Джозеф кинулся исполнять приказание, словно был одним из мальчишек-служителей Макса, а Кэмпион попытался припомнить, что же он слышал об этом вине? Ведь среди сведений, хранящихся в его мозгу, на задворках его сознания содержалось и слово «кантонетти». Это было красное вино, очевидно, и названо оно было в честь известной семьи виноделов… Но было там еще что-то такое не совсем обычное, какой-то забавный анекдот, связанный с ним. Он не мог вспомнить. Это напрочь улетучилось из его памяти.
Ужин начался, и мистер Кэмпион подумал, что все же вишенка в его кармане содержит яд замедленного действия: либо что-нибудь наподобие ботулина, либо нечто, связанное с грибами типа бледных поганок. А в омлете тоже были грибы, что еще более укрепило его подозрения.
Ну да, конечно же, это было так! Макс, наверное, подсунул ему грибной яд. Как это исключительно находчиво и как гнусно! Кроме того, как это подло по отношению к бедному старине Саварини!
— Вам нравятся белые грибы, я надеюсь? — спросил Макс и, как показалось Кэмпиону, с каким-то особым смыслом.
Кэмпион решил поддержать игру.
— Очень нравятся, разумеется, — ответил он, и Макс выразил удовольствие от его ответа.

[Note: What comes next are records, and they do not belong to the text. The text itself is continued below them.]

import Literature.Computability.Complexity.StackScript
import Literature.Computability.Complexity.StackStreams
import Literature.Computability.Complexity.StackItemLists
import HarnessLib

/-!
# Verified arithmetic on stack programs: the integer square root, and private-bank routines

Literature / complexity toolkit, continuing `StackScript.lean` (numeric scripts `NS`, symbolic
execution `NS.runs_of_eq`) and `StackStreams.lean` (`countLoop`).  Two things:

* **the integer square root** `⌊√x⌋` of a numeral by the digit-by-digit (greedy bit) method on a
  private register bank `SqReg` (file `SqReg.file` with read/write `simp` lemmas): `isqrtRound`
  (one bit: `c := r + 2^i`; `r := c` if `c² ≤ x`; `2^i := 2^i/2`, the power kept as the bit
  string `pw i = 0^i 1`), `isqrtProg`, the scan invariant `sqrt_scan_step`
  (`r² ≤ x < (r + 2^{i+1})²` is kept), **`runs_isqrtRound`**, **`runs_isqrtProg`**: from
  `src = encodeNat x` (`|encodeNat x| ≤ n`) it ends with `dst = encodeNat (Nat.sqrt x)`, `src`
  kept, scratch clean, within `isqrtCost n = O(n · (2n+5)³)` steps (`Nat.eq_sqrt`);
* **embedding a private-bank routine at a call site**: `graft_base_sum_map` and
  **`Runs.viaBank`** — a run `base F ⟶ base F'` of a routine over `EReg ⊕ ρ` becomes, along an
  injective register assignment `g : ρ → β` into the caller's roles, a run
  `base T ⟶ base (graft T g F')` of the mapped routine (`Com.map (Sum.map id g)`), for any
  caller file `T` agreeing with `F` on the assigned registers.

(The `FP`-membership of `⌊√·⌋` as a string function is `NatSqrtFP.lean`; here it is a routine
with an explicit step count, callable inside larger stack programs.)

## References

* D. E. Knuth, *The Art of Computer Programming*, Vol. 2, 3rd ed., Addison–Wesley 1998, §4.3.1
  (classical algorithms on multiple-precision numerals; the schoolbook square root).
* T. Nipkow, G. Klein, *Concrete Semantics with Isabelle/HOL*, Springer 2014, §7.2.
  (Folklore material, fully proved here.)
-/

namespace Literature.Computability.Complexity

open _root_.Computability SProg

/-- Registers of the square-root routine: result `dst`, operand `src`, unary round counter `u`,
the power `p = 2^i`, the candidate `c`, its square `sq`, the comparison flag `f`. [folklore] -/
inductive SqReg
  | dst | src | u | p | c | sq | f
  deriving DecidableEq

namespace SqReg

/-- The register file of the square-root routine. [folklore] -/
def file (d s u p c q f : List Bool) : Regs SqReg
  | .dst => d
  | .src => s
  | .u => u
  | .p => p
  | .c => c
  | .sq => q
  | .f => f

section FileLemmas
variable (d s u p c q f v : List Bool)
/-- Reading `dst`. [folklore] -/ @[simp] theorem file_dst : file d s u p c q f .dst = d := rfl
/-- Reading `src`. [folklore] -/ @[simp] theorem file_src : file d s u p c q f .src = s := rfl
/-- Reading `u`. [folklore] -/ @[simp] theorem file_u : file d s u p c q f .u = u := rfl
/-- Reading `p`. [folklore] -/ @[simp] theorem file_p : file d s u p c q f .p = p := rfl
/-- Reading `c`. [folklore] -/ @[simp] theorem file_c : file d s u p c q f .c = c := rfl
/-- Reading `sq`. [folklore] -/ @[simp] theorem file_sq : file d s u p c q f .sq = q := rfl
/-- Reading `f`. [folklore] -/ @[simp] theorem file_f : file d s u p c q f .f = f := rfl
/-- Writing `dst`. [folklore] -/
@[simp] theorem update_file_dst : Function.update (file d s u p c q f) .dst v = file v s u p c q f := by funext i; cases i <;> rfl
/-- Writing `src`. [folklore] -/
@[simp] theorem update_file_src : Function.update (file d s u p c q f) .src v = file d v u p c q f := by funext i; cases i <;> rfl
/-- Writing `u`. [folklore] -/
@[simp] theorem update_file_u : Function.update (file d s u p c q f) .u v = file d s v p c q f := by funext i; cases i <;> rfl
/-- Writing `p`. [folklore] -/
@[simp] theorem update_file_p : Function.update (file d s u p c q f) .p v = file d s u v c q f := by funext i; cases i <;> rfl
/-- Writing `c`. [folklore] -/
@[simp] theorem update_file_c : Function.update (file d s u p c q f) .c v = file d s u p v q f := by funext i; cases i <;> rfl
/-- Writing `sq`. [folklore] -/
@[simp] theorem update_file_sq : Function.update (file d s u p c q f) .sq v = file d s u p c v f := by funext i; cases i <;> rfl
/-- Writing `f`. [folklore] -/
@[simp] theorem update_file_f : Function.update (file d s u p c q f) .f v = file d s u p c q v := by funext i; cases i <;> rfl
end FileLemmas

end SqReg

namespace Com

open SqReg

/-! ### The routine -/

/-- One round of the digit-by-digit square root: `c := r + P`; if `c² ≤ x` then `r := c`;
then `P := P/2`. [Knuth 1998, §4.3.1] [folklore] -/
def isqrtRound : NS SqReg :=
  .seq (NS.ofList [.add .c .dst .p, .mul .sq .c .c, .cmp .f .src .sq])
    (.seq (.ite .f (NS.ofList [.clear .dst, .move .c .dst]) (NS.ofList [.clear .c])) (NS.ofList [.clear .sq, .drop .p]))

/-- `isqrtProg`: `dst := ⌊√src⌋` (`src` preserved) by the digit-by-digit method: `K + 1` rounds
for a `K`-bit operand, the power `P` starting at `2^K`. [Knuth 1998, §4.3.1] [folklore] -/
def isqrtProg : Com (EReg ⊕ SqReg) :=
  (NS.ofList [.clear .dst, .len .c .src .sq, .toUnary .u .c, .clear .c, .copy .u .sq, .const .p [true]] : NS SqReg).com ;;
  (countLoop (Sum.inr .sq) (push (Sum.inr SqReg.p) false) ;; (push (Sum.inr SqReg.u) true ;;
  countLoop (Sum.inr .u) isqrtRound.com))

/-- The square-root scan: from `r² ≤ x < (r + 2^{i+1})²`, one greedy bit decision gives
`r'² ≤ x < (r' + 2^i)²`. [folklore] -/
theorem sqrt_scan_step {x r i : ℕ} (h1 : r * r ≤ x) (h2 : x < (r + 2 ^ (i + 1)) * (r + 2 ^ (i + 1))) :
    let r' := if (r + 2 ^ i) * (r + 2 ^ i) ≤ x then r + 2 ^ i else r
    r' * r' ≤ x ∧ x < (r' + 2 ^ i) * (r' + 2 ^ i) := by
  intro r'
  by_cases h : (r + 2 ^ i) * (r + 2 ^ i) ≤ x
  · have e : r' = r + 2 ^ i := if_pos h
    rw [e]
    refine ⟨h, ?_⟩
    have : r + 2 ^ i + 2 ^ i = r + 2 ^ (i + 1) := by rw [pow_succ]; ring
    rwa [this]
  · have e : r' = r := if_neg h
    rw [e]
    exact ⟨h1, by omega⟩

/-- The power register: `2^i` as the bit string `0^i 1`. [folklore] -/
def pw (i : ℕ) : List Bool := List.replicate i false ++ [true]

/-- Value of the power register. [folklore] -/
theorem bitsToNat_pw (i : ℕ) : bitsToNat (pw i) = 2 ^ i := by
  induction i with
  | zero => simp [pw, bitsToNat]
  | succ i ih => rw [pw, List.replicate_succ, List.cons_append, bitsToNat_cons, ← pw, ih, pow_succ]; simp; ring

/-- Length of the power register. [folklore] -/
@[simp] theorem length_pw (i : ℕ) : (pw i).length = i + 1 := by simp [pw]

/-- Halving the power register. [folklore] -/
theorem tail_pw_succ (i : ℕ) : (pw (i + 1)).tail = pw i := by simp [pw, List.replicate_succ]

/-- Cost of `isqrtProg` on a `≤ n`-bit operand (size parameter `2n + 4` for the squares). [folklore] -/
def isqrtCost (n : ℕ) : ℕ := (n + 1) * (476 * (2 * n + 5) ^ 3 + 2) + 3 * n + 160 * (2 * n + 5) ^ 3

/-- **One round.** With `r² ≤ x < (r + 2^{i+1})²`, `dst = r`, `p = 2^i`: `dst := r'` (the greedy bit
decision), `p := 2^i / 2`. [folklore] -/
theorem runs_isqrtRound {x r i n : ℕ} (hxn : (encodeNat x).length ≤ n) (hi : i ≤ (encodeNat x).length) (h1 : r * r ≤ x)
    (u : List Bool) :
    Runs isqrtRound.com (base (file (encodeNat r) (encodeNat x) u (pw i) [] [] []))
      (base (file (encodeNat (if (r + 2 ^ i) * (r + 2 ^ i) ≤ x then r + 2 ^ i else r)) (encodeNat x) u (pw i).tail [] [] []))
      (409 * (2 * n + 4 + 1) ^ 3) := by
  set K := (encodeNat x).length with hK
  set M := 2 * n + 4 with hM
  have hx2 : x < 2 ^ K := by have := bitsToNat_lt (encodeNat x); rwa [bitsToNat_encodeNat] at this
  have hrx : r ≤ x := by
    rcases Nat.eq_zero_or_pos r with h0 | hr
    · omega
    · nlinarith
  have hlr : (encodeNat r).length ≤ M := (Brick.length_encodeNat_mono hrx).trans (by omega)
  have hc2 : r + 2 ^ i < 2 ^ (K + 1) := by
    have : 2 ^ i ≤ 2 ^ K := Nat.pow_le_pow_right (by norm_num) hi
    rw [pow_succ]; omega
  have hlc : (encodeNat (r + 2 ^ i)).length ≤ M := by
    rw [TM2Pass.length_encodeNat_eq_size]; exact (Nat.size_le.2 hc2).trans (by omega)
  have hlsq : (encodeNat ((r + 2 ^ i) * (r + 2 ^ i))).length ≤ M := by
    rw [TM2Pass.length_encodeNat_eq_size]
    refine (Nat.size_le.2 (show (r + 2 ^ i) * (r + 2 ^ i) < 2 ^ (K + 1 + (K + 1)) by rw [pow_add]; exact Nat.mul_lt_mul'' hc2 hc2)).trans ?_
    omega
  by_cases hcmp : (r + 2 ^ i) * (r + 2 ^ i) ≤ x
  · rw [if_pos hcmp]
    refine NS.runs_of_eq (N := M) _ _ ?_ ?_ (by simp [isqrtRound, hM])
    · simp only [isqrtRound, NS.ofList, NS.ok, NOp.ok, NS.eval, NOp.eval, ne_eq, reduceCtorEq, not_false_eq_true, file_dst, file_p, file_c,
        file_sq, file_src, file_f, update_file_c, update_file_sq, update_file_f, update_file_dst, bitsToNat_encodeNat, bitsToNat_pw,
        List.length_nil, hcmp, decide_true, flag_true, true_and, and_true, List.append_nil, length_pw, ite_true]
      exact ⟨⟨⟨hlr, by omega, by omega⟩, ⟨hlc, hlc, by omega⟩, by omega, hlsq⟩, Or.inl ⟨hlr, hlc⟩, hlsq⟩
    · simp [isqrtRound, bitsToNat_pw, hcmp]
  · rw [if_neg hcmp]
    refine NS.runs_of_eq (N := M) _ _ ?_ ?_ (by simp [isqrtRound, hM])
    · simp only [isqrtRound, NS.ofList, NS.ok, NOp.ok, NS.eval, NOp.eval, ne_eq, reduceCtorEq, not_false_eq_true, file_dst, file_p, file_c,
        file_sq, file_src, file_f, update_file_c, update_file_sq, update_file_f, update_file_dst, bitsToNat_encodeNat, bitsToNat_pw,
        List.length_nil, hcmp, decide_false, flag_false, true_and, and_true, List.append_nil, length_pw, ite_false, false_and, false_or]
      exact ⟨⟨⟨hlr, by omega, by omega⟩, ⟨hlc, hlc, by omega⟩, by omega, hlsq⟩, hlc, hlsq⟩
    · simp [isqrtRound, bitsToNat_pw, hcmp]

/-- **Simulation of `isqrtProg`.** [Knuth 1998, §4.3.1] [folklore] -/
theorem runs_isqrtProg {x n : ℕ} (hxn : (encodeNat x).length ≤ n) (d : List Bool) (hd : d.length ≤ n) :
    Runs isqrtProg (base (file d (encodeNat x) [] [] [] [] [])) (base (file (encodeNat (Nat.sqrt x)) (encodeNat x) [] [] [] [] [])) (isqrtCost n) := by
  set K := (encodeNat x).length with hK
  set M := 2 * n + 4 with hM
  set cc := (M + 1) ^ 3 with hcc
  have hKn : K ≤ n := hxn
  have hx2 : x < 2 ^ K := by
    have := bitsToNat_lt (encodeNat x); rwa [bitsToNat_encodeNat] at this
  have hlK : (encodeNat K).length ≤ M := (length_encodeNat_le_self K).trans (by omega)
  have h1 : Runs (NS.ofList [.clear .dst, .len .c .src .sq, .toUnary .u .c, .clear .c, .copy .u .sq, .const .p [true]] : NS SqReg).com
      (base (file d (encodeNat x) [] [] [] [] [])) (base (file [] (encodeNat x) (List.replicate K true) [true] [] (List.replicate K true) [])) (155 * cc) := by
    refine NS.runs_of_eq (N := M) _ _ ?_ ?_ (by simp [hcc])
    · simp only [NS.ofList, NS.ok, NOp.ok, NS.eval, NOp.eval, ne_eq, reduceCtorEq, not_false_eq_true, file_src, file_c, file_sq, file_u, file_p, file_dst,
        update_file_c, update_file_u, update_file_sq, update_file_dst, bitsToNat_encodeNat, List.length_nil, List.length_replicate, List.append_nil, ← hK, true_and]
      exact ⟨by omega, ⟨by omega, by omega, trivial⟩, ⟨hlK, by omega⟩, hlK, by omega, ⟨by omega, by simp; omega⟩, trivial⟩
    · simp [← hK]
  -- build `p := 2^K`
  have h2 := runs_countLoop (U := (Sum.inr .sq : EReg ⊕ SqReg)) (body := push (Sum.inr SqReg.p) false)
    (fun kc R => kc ≤ K ∧ R = base (file [] (encodeNat x) (List.replicate K true) (pw (K - kc)) [] (List.replicate kc true) [])) 1
    (by
      rintro kc R ⟨hkc, rfl⟩ -
      refine ⟨_, (Runs.push _ _ _).of_eq ?_ le_rfl, ?_, by omega, rfl⟩
      · simp only [update_nst_inr, update_file_sq, nst_inr, file_p, update_file_p, pw]
        rw [show K - kc = K - (kc + 1) + 1 by omega, List.replicate_succ, List.cons_append]
      · simp)
    K (base (file [] (encodeNat x) (List.replicate K true) [true] [] (List.replicate K true) [])) ⟨le_rfl, by simp [pw]⟩ (by simp)
  obtain ⟨R2, hL2, -, -, rfl⟩ := h2
  rw [Nat.sub_zero] at hL2
  -- one more round token
  have h3 : Runs (push (Sum.inr SqReg.u) true : Com (EReg ⊕ SqReg)) (base (file [] (encodeNat x) (List.replicate K true) (pw K) [] [] []))
      (base (file [] (encodeNat x) (List.replicate (K + 1) true) (pw K) [] [] [])) 1 :=
    (Runs.push _ _ _).of_eq (by simp [List.replicate_succ]) le_rfl
  -- the rounds
  have h4 := runs_countLoop (U := (Sum.inr .u : EReg ⊕ SqReg)) (body := isqrtRound.com)
    (fun kc R => kc ≤ K + 1 ∧ ∃ r, r * r ≤ x ∧ x < (r + 2 ^ kc) * (r + 2 ^ kc) ∧
      R = base (file (encodeNat r) (encodeNat x) (List.replicate kc true) (pw kc).tail [] [] [])) (409 * (2 * n + 4 + 1) ^ 3)
    (by
      rintro kc R ⟨hkc, r, hr1, hr2, rfl⟩ -
      have hr := runs_isqrtRound (n := n) hxn (show kc ≤ (encodeNat x).length by omega) hr1 (List.replicate kc true)
      rw [tail_pw_succ]
      refine ⟨_, hr.of_eq rfl le_rfl |> fun h => by simpa using h, by simp, by omega, _, (sqrt_scan_step hr1 hr2).1, (sqrt_scan_step hr1 hr2).2, rfl⟩)
    (K + 1) (base (file [] (encodeNat x) (List.replicate (K + 1) true) (pw K) [] [] []))
    ⟨le_rfl, 0, Nat.zero_le _, by rw [zero_add, ← pow_add]; exact hx2.trans (Nat.pow_lt_pow_right (by norm_num) (by omega)), by
      rw [tail_pw_succ]; rfl⟩ (by simp)
  obtain ⟨R4, hL4, -, -, r, hr1, hr2, rfl⟩ := h4
  rw [pow_zero] at hr2
  have hr : r = Nat.sqrt x := Nat.eq_sqrt.2 ⟨hr1, hr2⟩
  subst hr
  refine (h1.seq (hL2.seq (h3.seq hL4))).of_eq (by simp [pw]) ?_
  unfold isqrtCost
  have hK1 : K ≤ n := hKn
  have : (K + 1) * (409 * (2 * n + 4 + 1) ^ 3 + 2) ≤ (n + 1) * (476 * (2 * n + 5) ^ 3 + 2) :=
    Nat.mul_le_mul (by omega) (by nlinarith [Nat.zero_le ((2 * n + 5) ^ 3)])
  have hc5 : 125 ≤ (2 * n + 4 + 1) ^ 3 := by
    have := Nat.pow_le_pow_left (show 5 ≤ 2 * n + 4 + 1 by omega) 3; simpa using this
  have e5 : (2 * n + 5) ^ 3 = (2 * n + 4 + 1) ^ 3 := rfl
  rw [e5] at this ⊢
  rw [hcc, hM] at *
  omega

/-! ### Embedding a private-bank routine at a call site -/

/-- Grafting a numeric-layer state along `Sum.map id g` grafts the outer file along `g`. [folklore] -/
theorem graft_base_sum_map {ρ β' : Type} {g : ρ → β'} (hg : Function.Injective g) (T : Regs β') (F' : Regs ρ) :
    graft (base T) (Sum.map id g) (base F') = base (graft T g F') := by
  have hinj : Function.Injective (Sum.map (@id EReg) g) := Sum.map_injective.2 ⟨Function.injective_id, hg⟩
  funext k
  rcases k with e | b
  · rw [show (Sum.inl e : EReg ⊕ β') = Sum.map id g (Sum.inl e) from rfl, graft_apply _ hinj]; rfl
  · by_cases hb : ∃ r, g r = b
    · obtain ⟨r, rfl⟩ := hb
      rw [show (Sum.inr (g r) : EReg ⊕ β') = Sum.map id g (Sum.inr r) from rfl, graft_apply _ hinj]
      change F' r = graft T g F' (g r)
      rw [graft_apply _ hg]
    · have hb' : ∀ r, g r ≠ b := fun r h => hb ⟨r, h⟩
      rw [graft_of_not _ _ _ (fun i => ?_)]
      · change T b = graft T g F' b
        rw [graft_of_not _ _ _ hb']
      · rcases i with e | r
        · simp
        · simpa using hb' r

/-- **A private-bank routine runs at a call site**: along an injective register assignment `g`,
from the caller's file `T` agreeing with the routine's initial file on the assigned registers,
to `T` grafted with the routine's final file. [folklore] -/
theorem Runs.viaBank {ρ β' : Type} [DecidableEq ρ] [DecidableEq β'] {g : ρ → β'} (hg : Function.Injective g) {c : Com (EReg ⊕ ρ)}
    {F F' : Regs ρ} {B : ℕ} (h : Runs c (base F) (base F') B) (T : Regs β') (hT : ∀ r, T (g r) = F r) :
    Runs (c.map (Sum.map id g)) (base T) (base (graft T g F')) B := by
  have hinj : Function.Injective (Sum.map (@id EReg) g) := Sum.map_injective.2 ⟨Function.injective_id, hg⟩
  have hm := Runs.map hinj h (base T) (fun i => by
    rcases i with e | r
    · rfl
    · exact hT r)
  rwa [graft_base_sum_map hg] at hm

end Com

end Literature.Computability.Complexity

Они как раз приступили к омлету, когда через зал в направлении к их столу проследовала небольшая процессия.
Первым выступал Джозеф, храня важность персоны, посвященной в таинство. Глаза его остекленели, а вид был просто великолепен. За ним, уморительно ему подражая, шагал маленький мальчик с подносом, на котором стояли два бокала редкой красоты. Они были высотой в десять дюймов, в форме цветков лилии с немного отогнутыми лепестками, на высоких тонких ножках.
Шествие замыкал тот официант Саварини, в ведении которого находились вина. Он был тучен, торжествен и преисполнен внимания к своему подносу, на котором красовалась широкая низкая корзинка, выложенная виноградными листьями. В корзине покоилась бутылка.